I was fortunate enough to receive a sample of this profile to review from @Flavour world Sa, many thanks for this awesome treat.

The opinion expressed here is my own based on my personal tastes. I have no affiliation with the juice maker or supplier.

*My review follows:*

*Device:* Vapor storm Puma, dual18650 mod
*Atty:* My go to dessert tank - Dead Rabbit V2 RTA 
*Coils:* Lazy Panda Nano Aliens V2, 2.5mm lD, 0.2 ohm resistance
*Wattage: *65-75W
*Cotton:* G-Taste Shoelace
Mixture: 18% as recommended
*VG/PG: *70/30
*Nic Strength: *1.8mg
*Nic Brand:* TFM Prime Nic 100mg/ml PG

*Smell:*
Beautifully balanced strong Caramel with mint backing and a sweet tennis biscuit base. 

*Finger Test:*
Right off the bat I can taste a very strong Peppermint.

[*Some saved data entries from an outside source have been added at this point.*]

/-- **Positive solutions of the rook two-magnon problem are the exact one-parameter family.**  For a
nonzero entrywise-nonnegative real two-magnon sector ground vector `χ` of `H(Δ)`, `Δ ≤ 1`, on the
rook graph: `χ` takes real values `a, b ≥ 0`, `c > 0` on row, column and far pairs, and for some
`t ≥ 0`: `(q+t) a = q c`, `(p+t) b = p c`, `1 − Δ = t(1 + 1/(p+t) + 1/(q+t))`
(`p = |α| − 1`, `q = |β| − 1`). [folklore] -/
theorem rook_positive_solution (G : SimpleGraph (α × β)) [DecidableRel G.Adj]
    (hadj : ∀ x y : α × β, G.Adj x y ↔ (x.1 ≠ y.1 ∧ x.2 = y.2) ∨ (x.1 = y.1 ∧ x.2 ≠ y.2))
    {a₀ a₁ : α} (hα : a₀ ≠ a₁) {b₀ b₁ : β} (hβ : b₀ ≠ b₁)
    {Δ : ℝ} (hΔ : Δ ≤ 1) {χ : (α × β → Fin 2) → ℂ}
    (hχK : χ ∈ spinZSector (Λ := α × β) 1 ((Fintype.card (α × β) : ℝ) / 2 - 2)) (hχ0 : χ ≠ 0)
    (hχnn : ∀ σ, 0 ≤ (χ σ).re ∧ (χ σ).im = 0)
    (hχH : xxzHamiltonian 1 G (-1) Δ *ᵥ χ =
      ((lowestEnergyInSector 1 (xxzHamiltonian 1 G (-1) Δ) ((Fintype.card (α × β) : ℝ) / 2 - 2) : ℝ) : ℂ) • χ)
    (p q : ℝ) (hp : p = (Fintype.card α : ℝ) - 1) (hq : q = (Fintype.card β : ℝ) - 1) :
    ∃ a b cc t : ℝ, 0 ≤ a ∧ 0 ≤ b ∧ 0 < cc ∧ 0 ≤ t ∧
      (∀ x y : α × β, x.1 ≠ y.1 → x.2 = y.2 → χ (Pi.single x 1 + Pi.single y 1) = (a : ℂ)) ∧
      (∀ x y : α × β, x.1 = y.1 → x.2 ≠ y.2 → χ (Pi.single x 1 + Pi.single y 1) = (b : ℂ)) ∧
      (∀ x y : α × β, x.1 ≠ y.1 → x.2 ≠ y.2 → χ (Pi.single x 1 + Pi.single y 1) = (cc : ℂ)) ∧
      (q + t) * a = q * cc ∧ (p + t) * b = p * cc ∧
      1 - Δ = t * (1 + 1 / (p + t) + 1 / (q + t)) := by
  haveI : Nonempty α := ⟨a₀⟩
  haveI : Nonempty β := ⟨b₀⟩
  have hcardα : (1 : ℝ) < Fintype.card α := by
    exact_mod_cast Fintype.one_lt_card_iff_nontrivial.mpr ⟨⟨a₀, a₁, hα⟩⟩
  have hcardβ : (1 : ℝ) < Fintype.card β := by
    exact_mod_cast Fintype.one_lt_card_iff_nontrivial.mpr ⟨⟨b₀, b₁, hβ⟩⟩
  have hp0 : 0 < p := by rw [hp]; linarith
  have hq0 : 0 < q := by rw [hq]; linarith
  have hG : G.Connected := rook_connected hadj
  have hVT : IsVertexTransitive G := rook_isVertexTransitive hadj
  have hreg := isRegularOfDegree_of_isVertexTransitive hVT (a₀, b₀)
  have hfixχ : ∀ π : α × β ≃ α × β, (∀ x y, G.Adj (π x) (π y) ↔ G.Adj x y) →
      ∀ σ, χ (σ ∘ π) = χ σ :=
    fun π hπ σ => congrFun (sectorGS_comp_eq_self G hG Δ _ π hπ hχK hχH) σ
  have hreal : ∀ σ, χ σ = (((χ σ).re : ℝ) : ℂ) := fun σ =>
    Complex.ext (by rw [Complex.ofReal_re]) (by rw [Complex.ofReal_im]; exact (hχnn σ).2)
  -- the three class values
  set a : ℝ := (χ (Pi.single (a₀, b₀) 1 + Pi.single (a₁, b₀) 1)).re with hadef
  set b : ℝ := (χ (Pi.single (a₀, b₀) 1 + Pi.single (a₀, b₁) 1)).re with hbdef
  set cc : ℝ := (χ (Pi.single (a₀, b₀) 1 + Pi.single (a₁, b₁) 1)).re with hccdef
  have hA : ∀ x y : α × β, x.1 ≠ y.1 → x.2 = y.2 →
      χ (Pi.single x 1 + Pi.single y 1) = (a : ℂ) := by
    intro x y h1 h2
    rw [rowPair_eq hadj hfixχ h1 h2 (i' := (a₀, b₀)) (j' := (a₁, b₀)) hα rfl]
    exact hreal _
  have hB : ∀ x y : α × β, x.1 = y.1 → x.2 ≠ y.2 →
      χ (Pi.single x 1 + Pi.single y 1) = (b : ℂ) := by
    intro x y h1 h2
    rw [colPair_eq hadj hfixχ h1 h2 (i' := (a₀, b₀)) (j' := (a₀, b₁)) rfl hβ]
    exact hreal _
  have hC : ∀ x y : α × β, x.1 ≠ y.1 → x.2 ≠ y.2 →
      χ (Pi.single x 1 + Pi.single y 1) = (cc : ℂ) := by
    intro x y h1 h2
    rw [farPair_eq hadj hfixχ h1 h2 (i' := (a₀, b₀)) (j' := (a₁, b₁)) hα hβ]
    exact hreal _
  have ha0 : 0 ≤ a := (hχnn _).1
  have hb0 : 0 ≤ b := (hχnn _).1
  have hc0 : 0 ≤ cc := (hχnn _).1
  -- the `3 × 3` system
  obtain ⟨h1, h2, h3⟩ := rook_eigen_relations hadj hreg hα hβ hA hB hC hχH p q hp hq
  -- `c > 0`: otherwise `χ = 0`
  have hsuppχ := apply_eq_zero_of_mem_twoMagnonSector hχK
  have hcpos : 0 < cc := by
    rcases hc0.lt_or_eq with h | h
    · exact h
    exfalso
    apply hχ0
    have hab : a + b = 0 := by
      rw [← h] at h3
      linarith
    have ha' : a = 0 := by linarith
    have hb' : b = 0 := by linarith
    funext σ
    by_cases hσ : (∑ z, (σ z : ℕ)) = 2
    · obtain ⟨i, j, hij, rfl⟩ := eq_pair_of_weight_eq_two hσ
      by_cases hi1 : i.1 = j.1
      · have hi2 : i.2 ≠ j.2 := fun h2 => hij (Prod.ext hi1 h2)
        rw [hB i j hi1 hi2, hb', Complex.ofReal_zero, Pi.zero_apply]
      · by_cases hi2 : i.2 = j.2
        · rw [hA i j hi1 hi2, ha', Complex.ofReal_zero, Pi.zero_apply]
        · rw [hC i j hi1 hi2, ← h, Complex.ofReal_zero, Pi.zero_apply]
    · rw [hsuppχ σ hσ, Pi.zero_apply]
  obtain ⟨t, ht0, e1, e2, hσ⟩ := rook_t_param hp0 hq0 ha0 hb0 hcpos hΔ h1 h2 h3
  exact ⟨a, b, cc, t, ha0, hb0, hcpos, ht0, hA, hB, hC, e1, e2, hσ⟩
/-!
# Statement (A) of Coates–Sujatha at ANY prime in Greenberg's `Sel₀[p]`-form, through a TOTALLY COMPLEX `p`-division field:
# `Sel₀(K_∞, E[p^∞])[p]` finite from the classical `μ = 0` of `K(E[p])` and the archimedean vanishing (the `p = 2` companion
# of `FineSelmerTorsionCoefficientsFiniteProofs` + `FineSelmerFiniteOfUnramifiedClassesProofs`; proved, no named fact, no `sorry`)

`Proofs` file (theorems only) in topic `NumberTheory/EllipticCurves` (namespaces
`Literature.NumberTheory.EllipticCurves.FineSelmerCoefficientMap` for §A and
`Literature.NumberTheory.EllipticCurves.FineSelmerFiniteOfUnramifiedClasses` for §B, as in the two tree files it extends),
written by the prover seat `cruxlead-stmt-BirchSwinnertonDyer-19573-w2` GEN 3 (cell `bsd-2adic`; `--supports`
stmt-BirchSwinnertonDyer-23921, the B7′ child of crux 202 `OrdKatoHalfAtTwoIso`, whose `μ`-doors
`…OrdKatoHalfAtTwoIsoOptimalMemberMuDoor` / `…IrrMuDoor` consume «`Sel₀(E/ℚ_∞, E[2^∞])[2]` finite»). Closes nothing;
Conjecture A is not proved unconditionally for any curve here — the named facts `classicalMuVanishes_finite_unramifiedClasses`
(Lang Ch. 5, character form) and `ferreroWashington1979_classicalMuVanishes` stay displayed.

## What is proved

§A. The tree's `finite_fineSelmerInfty_pTorsion_of_finite_torsion` (Lim–Sujatha 2018 §3, proof of Prop. 3.2: the hard half of
«`R(E[p]/K^cyc)` finite ⟺ `Y(E/K^cyc)` finitely generated over `ℤ_p`») assumes `p ≠ 2` at exactly ONE point: at an INFINITE
place `w` the local kernel `ker (H¹(D_w ∩ H, E[p]) → H¹(D_w ∩ H, E[p^∞]))` is killed because `H¹` of a group of order `≤ 2`
with values in `E[p]` vanishes for ODD `p` (`subgroupH1_geomTorsion_inf_decompInf_eq_zero`). At `p = 2` that group does NOT
vanish in general — it does iff `E(K_w)[2^∞]` is `2`-divisible (one real component at a real `w`): the «narrow versus wide»
phenomenon of the `p = 2` theory (the tree's fine Selmer groups are STRICT at the infinite places).
* `finite_fineSelmerInfty_pTorsion_of_finite_torsion_of_forall_infinitePlace` — ANY prime `p`: if
  `H¹(H ∩ D_w, E[p]) = 0` for every infinite place `w` (`H = Gal(K̄/K_∞)`) and `Sel₀(K_∞, E[p])` is finite, then
  `Sel₀(K_∞, E[p^∞])[p]` is finite. Verbatim the tree's proof, the archimedean step served by the hypothesis;
  `…_of_odd` re-derives the tree's statement as a check.

§B. The tree's `finite_fineSelmerInfty_of_classicalMuVanishes` (bsd-potss-rkm g33: Coates–Sujatha's Thm. 3.4 reduced to the
character form of Iwasawa's `μ = 0`) hard-codes `p` odd, although the named fact it consumes is stated under
«`Odd p ∨ IsTotallyComplex`» for the field of the `ℤ_p`-extension whose unramified classes are counted — here the
TRIVIALISING field `F = K(M)`. So at `p = 2` the same assembly runs whenever `K(M)` is TOTALLY COMPLEX:
* `finite_fineSelmerInfty_of_classicalMuVanishes_of_odd_or_isTotallyComplex` — §3 of the tree file with `Odd p` replaced by
  «`Odd p ∨ IsTotallyComplex F`» (verbatim proof).
* `finite_fineSelmerInfty_torsion_of_classicalMuVanishes_divisionField_of_isTotallyComplex` — `M = E[p]`, `F = K(E[p])`:
  `Sel₀(K_∞, E[p])` finite from `ClassicalMuVanishes` of the cyclotomic `ℤ_p`-extension of a totally complex `K(E[p])`.
* `finite_fineSelmerInfty_pTorsion_of_classicalMuVanishes_divisionField_of_isTotallyComplex` — **statement (A) in
  `Sel₀[p]`-form, ANY `p`**: `Sel₀(K_∞, E[p^∞])[p]` finite from the same inputs plus the archimedean vanishing (§A).
* `finite_fineSelmerInfty_pTorsion_of_ferreroWashington_of_isTotallyComplex` — the same with `ClassicalMuVanishes` served by
  FERRERO–WASHINGTON BY NAME for a `p`-division field ABELIAN over `ℚ`: e.g. `K = ℚ`, `p = 2`, `E[2]` reducible with
  `Δ_E < 0` (`ℚ(E[2]) = ℚ(√Δ_E)` imaginary quadratic; complex conjugation a transposition on `E[2]`, so `H¹ = 0` at `∞`).

References: [LimSujatha2018] §3 (proof of Prop. 3.2); [GreenbergLNM1716] §1 p. 60, §3 (Lemmas 3.1–3.3); [CoatesSujatha2005]
Thm. 3.4 (proof); [Lang1990] Ch. 5 §§1–4; [FerreroWashington1979]; [Washington1997] §13.1; [SerreGaloisCohomology1997] I.§2.4–2.5.
-/

set_option autoImplicit false

noncomputable section

open scoped Classical Pointwise

universe u

/-! # §A Torsion coefficients at any prime, the archimedean local kernels displayed -/

namespace Literature.NumberTheory.EllipticCurves.FineSelmerCoefficientMap

open NumberField IsDedekindDomain Field Filter Topology
open Literature.NumberTheory.EllipticCurves Literature.NumberTheory.EllipticCurves.GreenbergSelmer
  Literature.NumberTheory.GaloisRepresentations WeierstrassCurve
  Literature.NumberTheory.EllipticCurves.Greenberg1999

section Assembly

variable {K : Type} [Field K] [NumberField K] (W : WeierstrassCurve K) [W.IsElliptic] {p : ℕ}
  [Fact p.Prime] (κ : ZpExtension K p)
import Literature.NumberTheory.EllipticCurves.KodairaNeronUnramifiedProofs
import Literature.NumberTheory.EllipticCurves.KodairaNeronAdditiveProofs
import HarnessLib

/-!
# Crux `FreyModularity` (stmt-ABC-11340), line `Sketch`, stub `stub_nineTransfer`:
# Kodaira–Néron at an additive place as an exponent `c ∈ {1, 2, 3, 4}` over `K_v^nr`

First support file for the stub `stub_nineTransfer` (Silverberg, CSS 1997, Prop. 7.1: for
elliptic curves `E, E'/ℚ` with `E[5] ≅ E'[5]` and `9 ∤ N_E`, also `9 ∤ N_{E'}`).  The arithmetic
content of that transfer is the classical fact that **at a place of additive reduction the
inertia group fixes no point of order `ℓ ≥ 5`** (`ℓ ≠ p`): an `I_v`-fixed `ℓ`-torsion point lies in
`E(K_v^nr)`, and `E(K_v^nr)[ℓ] ↪ E(K_v^nr)/E₀(K_v^nr)`, a group of order `c_v ∈ {1, 2, 3, 4}`
(Kodaira–Néron, Silverman *ATAEC* Cor. IV.9.2(d); `E₀(K_v^nr)` has no `ℓ`-torsion since
`E₀/E₁ ≅ k̄⁺` and `E₁` is `ℓ`-torsion-free, *AEC* VII.3.1, VII.5.1(c)).  The tree proves the
finiteness of `E(K_v^nr)/E₀(K_v^nr)` at the additive places
(`WeierstrassCurve.kodairaNeron_exists_finset_reducesToNonsingular_of_hasAdditiveReductionAt`,
`KodairaNeronAdditiveProofs`; `IsDedekindDomain.HeightOneSpectrum.index_nonsingularReductionSubgroup_map_ne_zero_of_isAdditive`,
`KodairaNeronUnramifiedProofs`) but exports only `index ≠ 0`; its proof computes the index type by
type (`II`: `1`, `III`: `2`, `IV`: `1` or `3`, `I₀*`: `1, 2, 4`, `Iₙ*`: `2, 4`, `IV*`: `1, 3`,
`III*`: `2`, `II*`: `1`).  This file re-runs that proof verbatim keeping the bound `≤ 4`:

* `index_nonsingularReductionSubgroup_map_le_four_of_isAdditive` — for an integral equation `X₀`
  over `𝓞_v` whose Tate symbol is additive, `1 ≤ [J(K_v^nr) : E₀] ≤ 4` for `J = X₀ ⊗ 𝒪ⁿʳ`
  (word for word the tree's `…_ne_zero_of_isAdditive`, with the conclusion strengthened);
* `stub_nineTransfer_exponent` — **Kodaira–Néron as an exponent `c ≤ 4`**: for an elliptic curve
  `E/K` over a number field with additive reduction at `v`, there is `c ∈ {1, …, 4}` such that
  `c • P ∈ E₀` (nonsingular reduction for the spectral valuation `|·|_v`) for every point `P` of
  the minimal model over `K̄_v` fixed by the inertia group `I_𝔐` (Steps (2)–(4) of the tree's
  `kodairaNeron_exists_finset_reducesToNonsingular_of_hasAdditiveReductionAt`, verbatim, with the
  representatives replaced by `c = [J(K_v^nr) : E₀]`).

## References

* [SilvermanATAEC1994] J. H. Silverman, *Advanced Topics in the Arithmetic of Elliptic Curves*,
  GTM 151 (1994), Cor. IV.9.2(d) (PDF p. 340), Algorithm 9.4 and Table 4.1 (pp. 341–350).
* [SilvermanAEC2009] J. H. Silverman, *The Arithmetic of Elliptic Curves*, 2nd ed. (2009),
  Cor. VII.6.2 and the proof of Thm. VII.7.1 (PDF pp. 177–179).
* [SilverbergCSS1997] A. Silverberg, *Explicit families of elliptic curves with prescribed mod N
  representations*, in: Cornell–Silverman–Stevens (eds.), *Modular Forms and Fermat's Last
  Theorem* (1997), Prop. 7.1.

## Design

Theorems only; `open scoped Classical NNReal`; `K : Type`; the spectral valuation is quantified
with `hw` and `K_v`, `K̄_v`, `K_v^nr`, `𝒪ⁿʳ`, `𝓞_v` are spelled out as expressions, exactly as in
`KodairaNeronAdditiveProofs` / `KodairaNeronUnramifiedProofs`, whose proofs are followed verbatim;
`set_option maxHeartbeats` is raised for the two transfer theorems as there.
-/

-- `Summit.<Summit>.<Problem>` is the mandated summit-side namespace (CONVENTIONS §2); for the
-- single-conjunct summit `ABC` the two coincide, so the duplicate `ABC.ABC` is deliberate.
set_option linter.dupNamespace false

noncomputable section

open scoped Classical NNReal NumberField
open NumberField IsDedekindDomain Field Polynomial IsLocalRing

namespace Summit.ABC.ABC.Theorems

open Literature.NumberTheory.EllipticCurves Literature.NumberTheory.EllipticCurves.LocalIndex
  Literature.NumberTheory.GaloisRepresentations
  Literature.NumberTheory.GaloisRepresentations.IsNonarchimedeanLocalField
  Literature.NumberTheory.DiophantineGeometry Literature.NumberTheory.DiophantineGeometry.TateAlgorithm
  Literature.NumberTheory.DiophantineGeometry.KodairaSymbol
  IsDedekindDomain.HeightOneSpectrum

variable {K : Type} [Field K] [NumberField K] {v : HeightOneSpectrum (𝓞 K)}
  {w : Valuation (AlgebraicClosure (v.adicCompletion K)) ℝ≥0}
  (hw : ∀ x, (w x : ℝ) = spectralNorm (v.adicCompletion K) (AlgebraicClosure (v.adicCompletion K)) x)
import Mathlib.Data.Nat.Prime.Basic
import Mathlib.Tactic.LinearCombination
import Literature.Computability.Complexity.CNFRelabel
import HarnessLib

/-!
# The multiplier CNF `mulCNF n N`: "`N` is a product of two `n`-bit numbers `≠ 1`"

The CNF behind the Krajíček–Pudlák *primality tautologies*. Krajíček and Pudlák
[KrajicekPudlak1998, §1 (before Prop. 2)] put `Composite(a) := ∃ u, v < a, u · v = a` and consider
the propositional translations `τ_p := ‖¬Composite(a)‖(p̃)` of the true `Π^b_1`-sentences
`¬Composite(p)`, `p` prime [KrajicekPudlak1998, §4, Thm. 12], asking whether they have short `EF`
proofs ("We do not know any lower bounds for the tautologies in any proof system", loc. cit.).

This file fixes ONE concrete clausal translation, suitable for resolution / polynomial calculus:
`mulCNF n N : CNF ℕ` is the Tseitin-style CNF of the schoolbook `n × n` ARRAY MULTIPLIER (rows of
full adders accumulating the partial products `xᵢ ∧ yⱼ`, every wire a propositional variable,
every gate the clauses of its truth table), with the `2n` output wires fixed to the binary digits
of `N` by unit clauses, plus the two clauses `x ≠ 1`, `y ≠ 1` (`¬x₀ ∨ x₁ ∨ ⋯ ∨ x_{n-1}`, same for
`y`). Main facts (all proved):

* `mulCNF_satisfiable_iff`: `mulCNF n N` is satisfiable iff `∃ x, y < 2ⁿ, x ≠ 1 ∧ y ≠ 1 ∧ x·y = N mod 2²ⁿ`
  (`mulCNF_satisfiable_iff_of_lt`: `… ∧ x·y = N` when `N < 2²ⁿ`);
* `mulCNF_not_satisfiable_iff_prime`: for `2 ≤ N < 2ⁿ`, `mulCNF n N` is unsatisfiable iff `N` is prime
  (so refutations of `mulCNF n p` are propositional primality proofs of `p`);
* `isWidthLE_mulCNF`: width `≤ max n 4` (the multiplier part has width `≤ 4`; only the two
  "`≠ 1`" clauses are wide); `length_mulCNF`: exactly `20 n² + 2 n + 3` clauses for `0 < n`;
  `fst_lt_of_mem_mulCNF` / `numVars_mulCNF_le`: all variables (`zeroVar`, `xVar`, `yVar`,
  `ppVar`, `sumVar`, `carryVar`) are `< 6 n²` (tight: `carryVar n (n-1) (n-1) = 6n² - 1`).

## The circuit (schoolbook / array multiplier, e.g. [Wegener 1987, §3.2]; here [folklore])

Inputs `x = Σ_{i<n} xᵢ 2ⁱ`, `y = Σ_{j<n} yⱼ 2ʲ`. Row `j < n` is a ripple-carry adder of `n` full
adders: cell `(j, i)` adds the accumulated bit `aIn n j i`, the partial product `ppVar n j i ↔ xᵢ ∧ yⱼ`
and the carry-in `cIn n j i` (the carry-out of cell `(j, i-1)`, the constant-`0` wire `zeroVar` for
`i = 0`) into a sum bit `sumVar n j i` and a carry-out `carryVar n j i`. Row `0` accumulates onto
`0` (`aIn n 0 i = zeroVar`); row `j + 1` accumulates onto row `j`'s output shifted right by one:
`aIn n (j+1) i = sumVar n j (i+1)` for `i + 1 < n` and `= carryVar n j (n-1)` (row `j`'s top carry)
for `i = n - 1`. The product bits are `sumVar n t 0` (`t < n - 1`), then `sumVar n (n-1) i`
(`i < n`), then `carryVar n (n-1) (n-1)` — the list `outVars n` of length `2n`. Invariant
(`Gadgets.acc_eq`): `2ʲ · (row j output) + Σ_{t<j} sum_{t,0} 2ᵗ = x · (y mod 2ʲ⁺¹)`.

## Design notes

* Gates are compiled by the generic `relCNF vs R` (one blocking clause per assignment of the
  listed variables violating `R`; `eval_relCNF_iff` needs no distinctness of `vs`), so AND / XOR₃ /
  MAJ₃ cost `4 + 8 + 8 = 20` clauses of width `≤ 4` per cell; no auxiliary variables beyond wires.
  Related tree constructions deliberately NOT reused: `MetaComplexity.canonicalCNF V P`
  (`FpLinearSystems.lean`: the constraint is a predicate on the SET of true variables and its
  semantics needs `V.Nodup`, i.e. wire-distinctness proofs; it also lives one layer up) and
  `ThreeCNF.Con` (`ThreeCNFCompiler.lean`: width-`3` blocks with `256` auxiliary variables per
  constraint, for the succinct Cook–Levin reduction). `relCNF` takes the relation positionally
  on the value vector, which is what gate equations `out = g(in₁, …)` want.
* Variables: `zeroVar = 0`, `xVar i = 6i+1`, `yVar j = 6j+2`, and cell `(j,i)` owns
  `6(nj+i)+3,4,5` (partial product, sum, carry); `witness n x y` decodes a variable by `v % 6`,
  `v / 6 / n`, `v / 6 % n` (valid for `i < n`), which is all the injectivity the proofs need.
* Output bits are fixed to `N mod 2²ⁿ` (`fixBits`), so no side condition on `N` is baked into the
  definition; `N ≥ 2²ⁿ` is handled by the `_of_lt` / `_prime` corollaries' hypotheses.
* `n = 0`: no cells, no "`≠ 1`" clauses (the empty number is `0 ≠ 1`), `mulCNF 0 N = [[¬zeroVar]]`,
  satisfiable, matching `0 · 0 = N mod 1`. The `ℕ`-subtractions `n - 1` in `aIn`/`rowVal` only
  occur under `0 < n`.
* Krajíček–Pudlák bound the factors by `u, v < a`; for `x · y = N ≥ 1` this is equivalent to
  `x, y ≠ 1`, the form requested for this CNF (idea card PneNP/primes-dyadic-archimedean); other
  clausal translations of `¬Composite` are equivalent up to polynomial-size `EF`, not necessarily
  for weak systems. A companion encoding of general `{+, ×}`-circuits ("`F(x̄) = c`") is NOT here.

## References

* J. Krajíček, P. Pudlák, *Some consequences of cryptographical conjectures for `S¹₂` and `EF`*,
  Inform. and Comput. 140 (1998) 82–94, §1 (`Composite(a)`), §4 Thm. 12 (the tautologies `τ_p`)
  [KrajicekPudlak1998].
* G. S. Tseitin, *On the complexity of derivation in propositional calculus*, 1968 (clausal
  translation of circuits) [Tseitin1968].
* S. Arora, B. Barak, *Computational Complexity*, CUP 2009, Def. 2.9, Claim 2.13
  (truth-table CNF of a Boolean function on few variables) [AroraBarak2009].
-/

namespace Literature.Computability.Complexity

This is followed with a coating of Caramel. I don't get any biscuit.

*Vaping:*
Majority dessert flavours unfortunately make me cough, this one is thankfully an exception. I found the airflow closed just under half way was a perfect vape at 65W. I was very worried that this would be an overwhelminlg minty vape. I'm delighted to report that while the mint is one of the dominant flavours its the perfect amount. On the inhale you immediately get a sweet mint and feel the mintiness in your nose. There is a distinctive biscuit with ever so slight coconut accent. It's followed by a rich, creamy and absolutely delicious caramel. The lasting flavour on the palette is caramel and a tennis biscuit vibe with a wiff of mint.

*Off Notes:*
I let the juice steep for just over 2 weeks. There were no off notes at all.

*Final thoughts:*
This is a delicious, not overly sweet caramel mint dessert sensation. If you think about those Peppermint crisp tarts from 80's parties with cream on top and shavings of Peppermint crisp, this is exactly that in a vape juice. I find mint dominates most juices I've tried but this one achieves a precise balance. I would highly recommend this juice to all vapers to try.

I vape predominantly icy fruit juices but this is a deliciously welcome change.

Reactions: Winner 6 | Informative 3


----------